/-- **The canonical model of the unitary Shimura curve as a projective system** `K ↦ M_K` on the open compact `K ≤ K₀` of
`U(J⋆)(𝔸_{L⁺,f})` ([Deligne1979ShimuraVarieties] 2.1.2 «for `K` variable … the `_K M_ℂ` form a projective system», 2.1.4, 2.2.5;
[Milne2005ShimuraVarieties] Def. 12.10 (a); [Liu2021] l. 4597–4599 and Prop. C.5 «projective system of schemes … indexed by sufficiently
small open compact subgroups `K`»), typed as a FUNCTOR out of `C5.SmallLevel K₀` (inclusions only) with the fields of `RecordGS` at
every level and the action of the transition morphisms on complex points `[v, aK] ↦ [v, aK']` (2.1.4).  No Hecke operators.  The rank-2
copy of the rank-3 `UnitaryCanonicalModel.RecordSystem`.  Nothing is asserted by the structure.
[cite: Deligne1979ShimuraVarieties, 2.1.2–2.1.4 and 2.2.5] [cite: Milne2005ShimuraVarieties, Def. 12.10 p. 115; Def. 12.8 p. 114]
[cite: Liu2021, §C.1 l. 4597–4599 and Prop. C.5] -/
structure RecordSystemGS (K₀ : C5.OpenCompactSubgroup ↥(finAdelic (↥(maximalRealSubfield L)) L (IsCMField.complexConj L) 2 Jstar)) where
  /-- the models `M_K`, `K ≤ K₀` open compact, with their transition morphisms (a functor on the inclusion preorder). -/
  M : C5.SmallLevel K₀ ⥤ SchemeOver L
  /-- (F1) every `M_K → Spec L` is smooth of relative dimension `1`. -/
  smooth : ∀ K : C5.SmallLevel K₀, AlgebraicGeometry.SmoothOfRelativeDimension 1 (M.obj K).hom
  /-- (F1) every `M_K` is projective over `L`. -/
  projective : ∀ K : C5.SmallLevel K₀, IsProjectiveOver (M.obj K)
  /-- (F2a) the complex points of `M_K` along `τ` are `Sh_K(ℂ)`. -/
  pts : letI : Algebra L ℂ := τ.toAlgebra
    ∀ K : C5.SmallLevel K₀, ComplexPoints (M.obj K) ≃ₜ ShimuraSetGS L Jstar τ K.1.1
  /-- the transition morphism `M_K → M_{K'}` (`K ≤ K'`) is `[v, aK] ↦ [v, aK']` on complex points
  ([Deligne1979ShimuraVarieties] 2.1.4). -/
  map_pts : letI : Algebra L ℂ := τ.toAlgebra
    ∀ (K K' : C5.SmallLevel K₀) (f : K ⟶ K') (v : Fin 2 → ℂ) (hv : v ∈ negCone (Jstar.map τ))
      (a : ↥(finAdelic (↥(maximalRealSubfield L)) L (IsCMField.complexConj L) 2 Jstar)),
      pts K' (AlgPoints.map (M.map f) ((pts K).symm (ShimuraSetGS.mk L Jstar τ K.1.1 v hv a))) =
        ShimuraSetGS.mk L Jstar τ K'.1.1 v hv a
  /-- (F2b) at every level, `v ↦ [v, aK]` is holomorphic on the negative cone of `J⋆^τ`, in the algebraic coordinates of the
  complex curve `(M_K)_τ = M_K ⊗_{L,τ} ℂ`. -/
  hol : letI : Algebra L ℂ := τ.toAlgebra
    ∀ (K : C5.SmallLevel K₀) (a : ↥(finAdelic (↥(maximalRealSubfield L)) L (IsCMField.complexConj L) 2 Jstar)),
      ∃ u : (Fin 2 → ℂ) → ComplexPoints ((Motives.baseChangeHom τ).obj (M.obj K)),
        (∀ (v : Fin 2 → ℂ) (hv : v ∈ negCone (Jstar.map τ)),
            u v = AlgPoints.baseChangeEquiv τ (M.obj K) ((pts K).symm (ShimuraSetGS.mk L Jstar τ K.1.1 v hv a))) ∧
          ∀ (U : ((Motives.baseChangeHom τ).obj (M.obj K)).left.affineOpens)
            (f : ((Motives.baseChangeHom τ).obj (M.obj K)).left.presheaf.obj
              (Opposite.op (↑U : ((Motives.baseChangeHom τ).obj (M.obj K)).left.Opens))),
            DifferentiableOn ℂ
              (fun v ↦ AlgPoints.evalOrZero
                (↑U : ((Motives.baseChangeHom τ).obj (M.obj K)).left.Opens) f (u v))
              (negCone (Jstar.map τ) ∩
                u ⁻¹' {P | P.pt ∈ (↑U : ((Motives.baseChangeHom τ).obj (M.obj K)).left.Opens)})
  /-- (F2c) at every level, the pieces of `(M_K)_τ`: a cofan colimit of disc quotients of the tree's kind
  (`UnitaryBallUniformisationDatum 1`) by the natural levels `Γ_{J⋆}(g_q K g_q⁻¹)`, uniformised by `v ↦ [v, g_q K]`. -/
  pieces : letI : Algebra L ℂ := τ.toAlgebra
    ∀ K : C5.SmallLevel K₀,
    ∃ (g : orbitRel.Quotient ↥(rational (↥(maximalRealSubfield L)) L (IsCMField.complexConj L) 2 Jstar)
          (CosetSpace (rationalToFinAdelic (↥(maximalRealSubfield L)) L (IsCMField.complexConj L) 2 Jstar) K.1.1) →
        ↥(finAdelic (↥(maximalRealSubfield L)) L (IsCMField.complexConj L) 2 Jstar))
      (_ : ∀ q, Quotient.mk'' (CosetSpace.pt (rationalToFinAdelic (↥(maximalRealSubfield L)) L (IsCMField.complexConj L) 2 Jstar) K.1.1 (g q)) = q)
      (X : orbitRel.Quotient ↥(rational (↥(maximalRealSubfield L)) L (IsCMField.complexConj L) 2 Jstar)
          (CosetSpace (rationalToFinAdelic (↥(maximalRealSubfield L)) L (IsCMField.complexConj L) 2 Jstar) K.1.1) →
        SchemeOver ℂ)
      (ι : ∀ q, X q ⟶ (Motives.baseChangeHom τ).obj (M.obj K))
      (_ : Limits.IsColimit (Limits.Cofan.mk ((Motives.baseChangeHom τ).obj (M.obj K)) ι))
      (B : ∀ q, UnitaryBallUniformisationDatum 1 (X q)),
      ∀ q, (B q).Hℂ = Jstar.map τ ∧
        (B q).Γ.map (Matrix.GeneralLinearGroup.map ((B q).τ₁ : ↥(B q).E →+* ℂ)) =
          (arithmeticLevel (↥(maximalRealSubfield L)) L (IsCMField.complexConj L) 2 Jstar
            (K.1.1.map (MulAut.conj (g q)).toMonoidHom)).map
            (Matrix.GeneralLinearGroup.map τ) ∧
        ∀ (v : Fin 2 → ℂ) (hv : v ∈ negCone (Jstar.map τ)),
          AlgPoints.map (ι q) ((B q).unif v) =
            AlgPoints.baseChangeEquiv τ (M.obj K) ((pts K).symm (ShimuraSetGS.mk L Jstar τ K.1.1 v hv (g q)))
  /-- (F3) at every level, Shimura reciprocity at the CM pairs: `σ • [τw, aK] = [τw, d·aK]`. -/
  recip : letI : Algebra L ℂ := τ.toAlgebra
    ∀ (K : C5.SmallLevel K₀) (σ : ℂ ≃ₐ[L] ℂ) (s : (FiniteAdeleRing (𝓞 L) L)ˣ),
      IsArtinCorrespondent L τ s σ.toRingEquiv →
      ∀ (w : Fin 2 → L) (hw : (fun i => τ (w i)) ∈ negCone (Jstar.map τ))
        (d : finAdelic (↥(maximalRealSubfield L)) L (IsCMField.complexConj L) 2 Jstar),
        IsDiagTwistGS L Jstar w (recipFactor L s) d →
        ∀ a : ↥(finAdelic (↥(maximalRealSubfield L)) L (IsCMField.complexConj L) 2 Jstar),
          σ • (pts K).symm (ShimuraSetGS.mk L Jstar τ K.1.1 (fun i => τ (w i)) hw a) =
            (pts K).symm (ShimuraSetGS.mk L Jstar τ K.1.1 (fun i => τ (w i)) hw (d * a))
....
■ **Aim of the exercise**: Return all of the entries exactly as written.

■ **Response**:
/-- **The canonical model of the unitary Shimura curve as a projective system** `K ↦ M_K` on the open compact `K ≤ K₀` of
`U(J⋆)(𝔸_{L⁺,f})` ([Deligne1979ShimuraVarieties] 2.1.2 «for `K` variable … the `_K M_ℂ` form a projective system», 2.1.4, 2.2.5;
[Milne2005ShimuraVarieties] Def. 12.10 (a); [Liu2021] l. 4597–4599 and Prop. C.5 «projective system of schemes … indexed by sufficiently
small open compact subgroups `K`»), typed as a FUNCTOR out of `C5.SmallLevel K₀` (inclusions only) with the fields of `RecordGS` at
every level and the action of the transition morphisms on complex points `[v, aK] ↦ [v, aK']` (2.1.4).  No Hecke operators.  The rank-2
copy of the rank-3 `UnitaryCanonicalModel.RecordSystem`.  Nothing is asserted by the structure.
[cite: Deligne1979ShimuraVarieties, 2.1.2–2.1.4 and 2.2.5] [cite: Milne2005ShimuraVarieties, Def. 12.10 p. 115; Def. 12.8 p. 114]
[cite: Liu2021, §C.1 l. 4597–4599 and Prop. C.5] -/
structure RecordSystemGS (K₀ : C5.OpenCompactSubgroup ↥(finAdelic (↥(maximalRealSubfield L)) L (IsCMField.complexConj L) 2 Jstar)) where
  /-- the models `M_K`, `K ≤ K₀` open compact, with their transition morphisms (a functor on the inclusion preorder). -/
  M : C5.SmallLevel K₀ ⥤ SchemeOver L
  /-- (F1) every `M_K → Spec L` is smooth of relative dimension `1`. -/
  smooth : ∀ K : C5.SmallLevel K₀, AlgebraicGeometry.SmoothOfRelativeDimension 1 (M.obj K).hom
  /-- (F1) every `M_K` is projective over `L`. -/
  projective : ∀ K : C5.SmallLevel K₀, IsProjectiveOver (M.obj K)
  /-- (F2a) the complex points of `M_K` along `τ` are `Sh_K(ℂ)`. -/
  pts : letI : Algebra L ℂ := τ.toAlgebra
    ∀ K : C5.SmallLevel K₀, ComplexPoints (M.obj K) ≃ₜ ShimuraSetGS L Jstar τ K.1.1
  /-- the transition morphism `M_K → M_{K'}` (`K ≤ K'`) is `[v, aK] ↦ [v, aK']` on complex points
  ([Deligne1979ShimuraVarieties] 2.1.4). -/
  map_pts : letI : Algebra L ℂ := τ.toAlgebra
    ∀ (K K' : C5.SmallLevel K₀) (f : K ⟶ K') (v : Fin 2 → ℂ) (hv : v ∈ negCone (Jstar.map τ))
      (a : ↥(finAdelic (↥(maximalRealSubfield L)) L (IsCMField.complexConj L) 2 Jstar)),
      pts K' (AlgPoints.map (M.map f) ((pts K).symm (ShimuraSetGS.mk L Jstar τ K.1.1 v hv a))) =
        ShimuraSetGS.mk L Jstar τ K'.1.1 v hv a
  /-- (F2b) at every level, `v ↦ [v, aK]` is holomorphic on the negative cone of `J⋆^τ`, in the algebraic coordinates of the
  complex curve `(M_K)_τ = M_K ⊗_{L,τ} ℂ`. -/
  hol : letI : Algebra L ℂ := τ.toAlgebra
    ∀ (K : C5.SmallLevel K₀) (a : ↥(finAdelic (↥(maximalRealSubfield L)) L (IsCMField.complexConj L) 2 Jstar)),
      ∃ u : (Fin 2 → ℂ) → ComplexPoints ((Motives.baseChangeHom τ).obj (M.obj K)),
        (∀ (v : Fin 2 → ℂ) (hv : v ∈ negCone (Jstar.map τ)),
            u v = AlgPoints.baseChangeEquiv τ (M.obj K) ((pts K).symm (ShimuraSetGS.mk L Jstar τ K.1.1 v hv a))) ∧
          ∀ (U : ((Motives.baseChangeHom τ).obj (M.obj K)).left.affineOpens)
            (f : ((Motives.baseChangeHom τ).obj (M.obj K)).left.presheaf.obj
              (Opposite.op (↑U : ((Motives.baseChangeHom τ).obj (M.obj K)).left.Opens))),
            DifferentiableOn ℂ
              (fun v ↦ AlgPoints.evalOrZero
                (↑U : ((Motives.baseChangeHom τ).obj (M.obj K)).left.Opens) f (u v))
              (negCone (Jstar.map τ) ∩
                u ⁻¹' {P | P.pt ∈ (↑U : ((Motives.baseChangeHom τ).obj (M.obj K)).left.Opens)})
  /-- (F2c) at every level, the pieces of `(M_K)_τ`: a cofan colimit of disc quotients of the tree's kind
  (`UnitaryBallUniformisationDatum 1`) by the natural levels `Γ_{J⋆}(g_q K g_q⁻¹)`, uniformised by `v ↦ [v, g_q K]`. -/
  pieces : letI : Algebra L ℂ := τ.toAlgebra
    ∀ K : C5.SmallLevel K₀,
    ∃ (g : orbitRel.Quotient ↥(rational (↥(maximalRealSubfield L)) L (IsCMField.complexConj L) 2 Jstar)
          (CosetSpace (rationalToFinAdelic (↥(maximalRealSubfield L)) L (IsCMField.complexConj L) 2 Jstar) K.1.1) →
        ↥(finAdelic (↥(maximalRealSubfield L)) L (IsCMField.complexConj L) 2 Jstar))
      (_ : ∀ q, Quotient.mk'' (CosetSpace.pt (rationalToFinAdelic (↥(maximalRealSubfield L)) L (IsCMField.complexConj L) 2 Jstar) K.1.1 (g q)) = q)
      (X : orbitRel.Quotient ↥(rational (↥(maximalRealSubfield L)) L (IsCMField.complexConj L) 2 Jstar)
          (CosetSpace (rationalToFinAdelic (↥(maximalRealSubfield L)) L (IsCMField.complexConj L) 2 Jstar) K.1.1) →
        SchemeOver ℂ)
      (ι : ∀ q, X q ⟶ (Motives.baseChangeHom τ).obj (M.obj K))
      (_ : Limits.IsColimit (Limits.Cofan.mk ((Motives.baseChangeHom τ).obj (M.obj K)) ι))
      (B : ∀ q, UnitaryBallUniformisationDatum 1 (X q)),
      ∀ q, (B q).Hℂ = Jstar.map τ ∧
        (B q).Γ.map (Matrix.GeneralLinearGroup.map ((B q).τ₁ : ↥(B q).E →+* ℂ)) =
          (arithmeticLevel (↥(maximalRealSubfield L)) L (IsCMField.complexConj L) 2 Jstar
            (K.1.1.map (MulAut.conj (g q)).toMonoidHom)).map
            (Matrix.GeneralLinearGroup.map τ) ∧
        ∀ (v : Fin 2 → ℂ) (hv : v ∈ negCone (Jstar.map τ)),
          AlgPoints.map (ι q) ((B q).unif v) =
            AlgPoints.baseChangeEquiv τ (M.obj K) ((pts K).symm (ShimuraSetGS.mk L Jstar τ K.1.1 v hv (g q)))
  /-- (F3) at every level, Shimura reciprocity at the CM pairs: `σ • [τw, aK] = [τw, d·aK]`. -/
  recip : letI : Algebra L ℂ := τ.toAlgebra
    ∀ (K : C5.SmallLevel K₀) (σ : ℂ ≃ₐ[L] ℂ) (s : (FiniteAdeleRing (𝓞 L) L)ˣ),
      IsArtinCorrespondent L τ s σ.toRingEquiv →
      ∀ (w : Fin 2 → L) (hw : (fun i => τ (w i)) ∈ negCone (Jstar.map τ))
        (d : finAdelic (↥(maximalRealSubfield L)) L (IsCMField.complexConj L) 2 Jstar),
        IsDiagTwistGS L Jstar w (recipFactor L s) d →
        ∀ a : ↥(finAdelic (↥(maximalRealSubfield L)) L (IsCMField.complexConj L) 2 Jstar),
          σ • (pts K).symm (ShimuraSetGS.mk L Jstar τ K.1.1 (fun i => τ (w i)) hw a) =
            (pts K).symm (ShimuraSetGS.mk L Jstar τ K.1.1 (fun i => τ (w i)) hw (d * a))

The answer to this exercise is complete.